NOTE: this file starts from the coll.blank.dd file but it is fleshed out after indexing. Interestingly, as you saw before, this is a tagged ASCII text file and is therefore editable. That could be dangerous, but it is also handy. Later for fabricated regions....

NOTE:

.dd

XPat

.dd

The idx directory in which all these files live will also serve as the scratch file space used by the indexing process, and as the permanent home of all the index and region files made by XPat, all the fabricated region files we make ourselves. The scratch file space is not to be overlooked if you're tight on space: with a normal token definition and relatively simple SGML, an indexing run will need between 150% and 175% of the space the final index and region files take up.
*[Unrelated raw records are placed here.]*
omit hM in
/-- **THE EXACT DECOMPOSITION** `holTower k i = A_k(τ_μ⁻¹ i) + B_k(i)`: with `R = 1 + w/c`,
`c²·(R_ν(x)R_μ(y)ᴴ − R_μ(x′)ᴴR_ν(x′)) = c(w_ν(x) − w_ν(x′)) + c(w_μ(y) − w_μ(x′))ᴴ + (w_ν(x)w_μ(y)ᴴ − w_μ(x′)ᴴw_ν(x′))`, `x′ = x − e_μ`,
`y = x′ + e_ν` (all linear terms cancel). [folklore] -/
theorem holTower_eq (Rb : (k : ℕ) → Fin d → Tor (fine (lev L k) M) → Matrix o o ℂ) (ν μ : Fin d) (k : ℕ) (i : idx L M k) :
    holTower L M Rb ν μ k i = linPart L M Rb ν μ k (tauInv (fine (lev L k) M) μ i) + quadPart L M Rb ν μ k i := by
  set c : ℂ := ((lev L k : ℕ) : ℂ) with hc
  have hc0 : c ≠ 0 := by rw [hc]; exact_mod_cast (lev_neZero L k).ne
  have hcs : star c = c := by rw [hc]; exact star_natCast_complex _
  -- the four transporters as `1 + c⁻¹ w`
  set x : Tor (fine (lev L k) M) := i.1
  have ex' : (tauInv (fine (lev L k) M) μ i).1 = x - unitVec (fine (lev L k) M) μ := rfl
  have ey : (tau (fine (lev L k) M) ν (tauInv (fine (lev L k) M) μ i)).1 = x - unitVec (fine (lev L k) M) μ + unitVec (fine (lev L k) M) ν := rfl
  have ex : (tau (fine (lev L k) M) μ (tauInv (fine (lev L k) M) μ i)).1 = x := by
    change x - unitVec (fine (lev L k) M) μ + unitVec (fine (lev L k) M) μ = x; abel
  set W1 := wT L M Rb k ν i
  set W2 := wT L M Rb k μ (tau (fine (lev L k) M) ν (tauInv (fine (lev L k) M) μ i))
  set W3 := wT L M Rb k μ (tauInv (fine (lev L k) M) μ i)
  set W4 := wT L M Rb k ν (tauInv (fine (lev L k) M) μ i)
  have h1 : Rb k ν x = 1 + c⁻¹ • W1 := Rb_eq L M Rb k ν i
  have h2 : Rb k μ (x + unitVec (fine (lev L k) M) ν - unitVec (fine (lev L k) M) μ) = 1 + c⁻¹ • W2 := by
    have h := Rb_eq L M Rb k μ (tau (fine (lev L k) M) ν (tauInv (fine (lev L k) M) μ i))
    rw [ey] at h; rw [← h]; congr 1; abel
  have h3 : Rb k μ (x - unitVec (fine (lev L k) M) μ) = 1 + c⁻¹ • W3 := by
    have h := Rb_eq L M Rb k μ (tauInv (fine (lev L k) M) μ i); rwa [ex'] at h
  have h4 : Rb k ν (x - unitVec (fine (lev L k) M) μ) = 1 + c⁻¹ • W4 := by
    have h := Rb_eq L M Rb k ν (tauInv (fine (lev L k) M) μ i); rwa [ex'] at h
  -- the μ-difference of `w_ν` at `x′` is `W1 − W4`: `wT k ν (τ_μ (τ_μ⁻¹ i)) = W1`
  have hW1 : wT L M Rb k ν (tau (fine (lev L k) M) μ (tauInv (fine (lev L k) M) μ i)) = W1 := by rw [tau_tauInv]
  -- expand
  have lhs : holTower L M Rb ν μ k i = (c * c) • ((1 + c⁻¹ • W1) * (1 + c⁻¹ • W2)ᴴ - (1 + c⁻¹ • W3)ᴴ * (1 + c⁻¹ • W4)) := by
    rw [holTower, holField, ← hc, hcs, h1, h2, h3, h4]
  have rhs : linPart L M Rb ν μ k (tauInv (fine (lev L k) M) μ i) + quadPart L M Rb ν μ k i
      = (c • (W1 - W4) + (c • (W2 - W3))ᴴ) + (W1 * W2ᴴ - W3ᴴ * W4) := by
    rw [linPart, quadPart, DqT, DqT, hW1]
  rw [lhs, rhs]
  simp only [Matrix.conjTranspose_add, Matrix.conjTranspose_one, Matrix.conjTranspose_smul, Matrix.conjTranspose_sub, star_inv₀, hcs]
  -- both sides are linear combinations of `1, W1, W2ᴴ, W3ᴴ, W4, W1W2ᴴ, W3ᴴW4`
  have e1 : (1 + c⁻¹ • W1) * (1 + c⁻¹ • W2ᴴ) = 1 + c⁻¹ • W1 + c⁻¹ • W2ᴴ + (c⁻¹ * c⁻¹) • (W1 * W2ᴴ) := by
    simp only [Matrix.mul_add, Matrix.add_mul, Matrix.one_mul, Matrix.mul_one, Matrix.smul_mul, Matrix.mul_smul, smul_add, smul_smul]; abel
  have e2 : (1 + c⁻¹ • W3ᴴ) * (1 + c⁻¹ • W4) = 1 + c⁻¹ • W3ᴴ + c⁻¹ • W4 + (c⁻¹ * c⁻¹) • (W3ᴴ * W4) := by
    simp only [Matrix.mul_add, Matrix.add_mul, Matrix.one_mul, Matrix.mul_one, Matrix.smul_mul, Matrix.mul_smul, smul_add, smul_smul]; abel
  rw [e1, e2]
  have hcc : c * c * (c⁻¹ * c⁻¹) = 1 := by field_simp
  have hc1 : c * c * c⁻¹ = c := by field_simp
  simp only [smul_add, smul_sub, smul_smul, hcc, hc1, one_smul]
  abel

/-! ## §2 The regularity structure ((3.35) + (3.36) shapes) and the size of the holonomy tower -/

/-- **THE (3.35)+(3.36)-SHAPE REGULARITY OF SITE TRANSPORTERS** (hypothesis STRUCTURE on data): size `‖w‖ ≤ α`, lattice-Lipschitz
`‖w(y + e_lam) − w(y)‖ ≤ β/L^k` ((3.35) shapes, as in row B5's `RegularTransporters`), and lattice-Lipschitz DIFFERENCE QUOTIENTS
`‖D_lam w_ν(y + e_ρ) − D_lam w_ν(y)‖ ≤ β₂/L^k` ((3.36) shape: second differences of the connection).  Nothing is asserted about Bałaban's minimisers
or about the existence of such a gauge. [folklore] -/
structure RegularSites (Rb : (k : ℕ) → Fin d → Tor (fine (lev L k) M) → Matrix o o ℂ) (α β β₂ : ℝ) : Prop where
  /-- `α, β, β₂ ≥ 0` -/
  nonneg : 0 ≤ α ∧ 0 ≤ β ∧ 0 ≤ β₂
  /-- size of the connection -/
  size : ∀ k ν (i : idx L M k), ‖wT L M Rb k ν i‖ ≤ α
  /-- lattice-Lipschitz bound of the connection -/
  lipschitz : ∀ k ν lam (i : idx L M k), ‖wT L M Rb k ν (tau (fine (lev L k) M) lam i) - wT L M Rb k ν i‖ ≤ β / (lev L k : ℕ)
  /-- lattice-Lipschitz bound of the difference quotients (second differences) -/
  lipschitz₂ : ∀ k lam ν ρ (i : idx L M k), ‖DqT L M Rb lam k ν (tau (fine (lev L k) M) ρ i) - DqT L M Rb lam k ν i‖ ≤ β₂ / (lev L k : ℕ)

variable {L M}
variable {Rb : (k : ℕ) → Fin d → Tor (fine (lev L k) M) → Matrix o o ℂ} {α β β₂ : ℝ}

omit hM in
/-- `‖D_lam w_ν‖ ≤ β`. [folklore] -/
theorem norm_DqT_le (h : RegularSites L M Rb α β β₂) (lam : Fin d) (k : ℕ) (ν : Fin d) (i : idx L M k) : ‖DqT L M Rb lam k ν i‖ ≤ β := by
  have hlev := lev_pos L k
  rw [DqT, norm_smul, Complex.norm_natCast]
  calc ((lev L k : ℕ) : ℝ) * ‖wT L M Rb k ν (tau (fine (lev L k) M) lam i) - wT L M Rb k ν i‖
      ≤ ((lev L k : ℕ) : ℝ) * (β / (lev L k : ℕ)) := mul_le_mul_of_nonneg_left (h.lipschitz k ν lam i) hlev.le
    _ = β := by field_simp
One way to index with XPat is with dbbuild50, which is a wrapper for several other indexing subprocesses. We used to use dbbuild50 or even simply patbld50 thusly:

patbld50 -m 64m -D coll.dd

However, we have begun to standardize on more explicit invocations of the subprocesses. See a typical Makefile for an example of all the proper commands in order or check the printed XPat documentation.

The Makefile, while indexing, also runs the sgmlrgn50 command. This gives us the all important index built on the regions declared in the DTD and allows searching within SGML regions.
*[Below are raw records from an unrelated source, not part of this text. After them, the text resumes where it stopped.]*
/-!
# Pasten's `abc` bound `d(abc) ≪_ε rad(abc)^{8/3+ε}` (arXiv Thm 16.7 = JNT Thm 16.8 =
# `pasten2024_thm_2_5`) from Theorem 16.4 (ii): the printed proof of §16.4, kernel-checked

A *proofs* file (theorems only: no definition, no named fact) for the named fact
`Literature.NumberTheory.DiophantineGeometry.pasten2024_thm_2_5` (`AbcValuationProduct.lean`):
H. Pasten, *Shimura curves and the abc conjecture*, J. Number Theory **254** (2024) 214–335 =
arXiv:1705.09251v4, §16.4 "Products of valuations of `abc` triples", Theorem 16.7 (p. 51; = Thm
16.8 / Thm 1.10 of the journal numbering; = Thm 2.5 of Pasten, Invent. Math. 236 (2024)): "for all
coprime positive integers `a + b = c`, `d(abc) < K_ε · rad(abc)^{8/3+ε}`".

Inputs of the printed proof (p. 51): (1) Proposition 15.1 (tree fact `pastenShimura2024_prop_15_1`)
for the triples with `ω(abc) ≤ ν`; (2) Lemma 15.2, `v₂(abc) ≪_ε rad(abc)^ε` — hypothesis `h152`
of `pasten2024_thm_2_5_of_thm_16_4_of_twoAdicBound`, PROVED from the `p`-adic place bounds (hence
from `PastenApproximationBound K`) in `AbcTwoAdicValuationProofs.lean`; (3) the Frey–Hellegouarch curve
`E : y² = x(x−a)(x+b)` with `v_p(N) = 1`, `v_p(Δ) = 2 v_p(abc)` at odd `p ∣ abc`, `N = 2^r p₁⋯p_m` —
`AbcValuationProductFreyDataProofs.lean`; (4) **Theorem 16.4 (ii)** for `E` (hypothesis `h164`
below, spelled as case (ii) of the typed fact `pastenShimura2024_thm_16_4` of
`PastenValuationProductsAdmissible.lean`, projection `.freyHellegouarch`) at the admissible
`D = p₁⋯p_m/(p_{j₁}p_{j₂}p_{j₃})`, `M = 2^r p_{j₁}p_{j₂}p_{j₃}` with `(m−3)`-rd roots (`m` odd).
Result: the core `card_divisors_lt_of_thm_16_4_core` (inputs: a small-`ω` divisor bound, a
`2`-part bound carrying an extra exponent `θ`, and (4); conclusion `d(abc) < K rad^{8/3+θ+ε}`),
`pasten2024_thm_2_5_of_thm_16_4_of_twoAdicBound` (inputs (1), (2), (4) as binders; `θ = 0`),
`card_divisors_lt_of_thm_16_4_of_logBound` (the `2`-part from a polynomial bound `log c ≪ rad^θ`
only: `d(abc) ≪ rad^{8/3+θ+ε}`), `pasten2024_thm_2_5_of_thm_16_4` (input (2) from
`PastenApproximationBound K`) and, with the tree's trust base,
`pasten2024_thm_2_5_of_thm_16_4_of_evertseGyory`: the `abc` rung follows from
{Theorem 16.4 (ii), Proposition 15.1, Evertse–Győry 4.2.1}; the sequel
`AbcDivisorBoundLinearFormsProofs.lean` proves Proposition 15.1 as well and records the rung from
{Theorem 16.4 (ii), the two `p`-adic place bounds} (`pasten2024_thm_2_5_of_thm_16_4_of_placeBounds`).

**One deviation from print, forced by the printed hypotheses of Theorem 16.4** (reading note of the
typing seat lit-abc-pasten, 2026-08-26/27): for `m` even the printed proof takes `D = p₁⋯p_m`,
`M = 2^r`; when `r ≥ 1` (`2 ∣ N`) this `M` is neither "not a prime" with `E` semi-stable (case (i):
`E` is not semi-stable for `r ≥ 2`, and `M = 2` is prime for `r = 1`) nor "divisible by at least
two odd primes" (case (ii)). The kernel proof uses case (ii) throughout: PAIRS
`M = 2^r p_{j₁}p_{j₂}` with `(m−2)`-nd roots for `m` even, the printed TRIPLES for `m` odd; the
bookkeeping `((8/3+ε')m + k)/(m−k) + O(1/m) → 8/3+ε'` (`k = 2, 3`) is the printed one, and the
theorem stands as printed. Routine deviations: "`N ≫_ε 1`" is met by `ν ≥ N₀(ε')` (`N ≥ 2^m > m`),
`r ≤ 9` (from `N ∣ 2⁸ rad`) replaces `r ≤ 8`, and all `k`-subsets replace the cyclic ones.

## References

* [PastenShimura2024] H. Pasten, J. Number Theory 254 (2024) = arXiv:1705.09251v4 — §15 p. 47,
  §16.2 Thm 16.4 (p. 50), §16.4 Thm 16.7 with proof (p. 51).
* [Pasten2024] H. Pasten, Invent. Math. 236 (2024) 373–385 — Thm 2.1, Thm 2.5.
* [EvertseGyory2015] J.-H. Evertse, K. Győry, CUP 2015 — Thm 4.2.1.
-/

noncomputable section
Indexing and Region Building: Hands On

To get more of a feel for the process we'll use the bosnia Makefile to do the above steps. Recall that prior to this step we did normalization (along with nodefy and validate steps).

% cd $HOME/dlxs/idx/b/bosnia
% make dd

What dbbuild50 (or its equivalent subprocesses) Gets Us

What the dd step gets us depends almost entirely on what was in the coll.dd file: the Index Points and Character Mappings. The Index Points are descriptions of the type of text where where XPat will begin a semi-infinite string. The Mappings we usually use allow for case insensitivity and, in the case of some collections, for search mappings of 8 bit characters, e.g., thorns and eths.

We can now fire up the database we've just indexed successfully with:

pat50 coll.dd

and try some searching.

After the dd command, we continue with the extra make target. This is a series of perl scripts that use the coll.extra.srch file, containing export-ed XPat searches, to create a bit of text that is then added in the <Regions> area of the .dd file. In this way, XPat .rgn files (region indexes) will be created. In the past, until we knew that we needed fabricated regions, we would usually comment this out in the Makefile. However, the new TextClass model requires them for regions like page and mainheader.

The coll.extra.srch file contains the searches for all the fabricated regions we want to make. See fabricated regions.

Fabricated Region Building: Hands On

% cd $HOME/dlxs/idx/b/bosnia
% make extra

For those of you who have used ot60, a note

It is here that pat50 and ot60 diverge significantly. When pat50 is reporting location information of points and regions, it always refers to an absolute byte offset in the database. ot60 always refers to an absolute token offset in the database, or that token at which the point or region begins. Unless the definition of token is "any byte", then tokens != bytes. This did not normally affect most systems' functionality: many of the SSP platform stunts can be done either way, because they do not depend on absolute byte offset information. But there are several stunts the XPat based cgi programs do that now can and do assume bytes instead of token offsets. Therefore, since from now on we are dealing only with pat50/XPat, we needn't worry about how ot60 deals with token offset. Yay!

By the way,some of those byte offset dependent stunts are:

Egregious Inline Markup

XPat

Ordering Results

Aside: one rather interesting bit of functionality that is more easily accomplished with token-based ot60 than with byte-offset-based pat50 is some of the interesting context and ordering performed in the MiCASE collection.

After the sgmlrgn50 target and the optional post target for fabricated regions, depending on the collection, the Makefile may continue with the pageview and/or the wordwheel steps.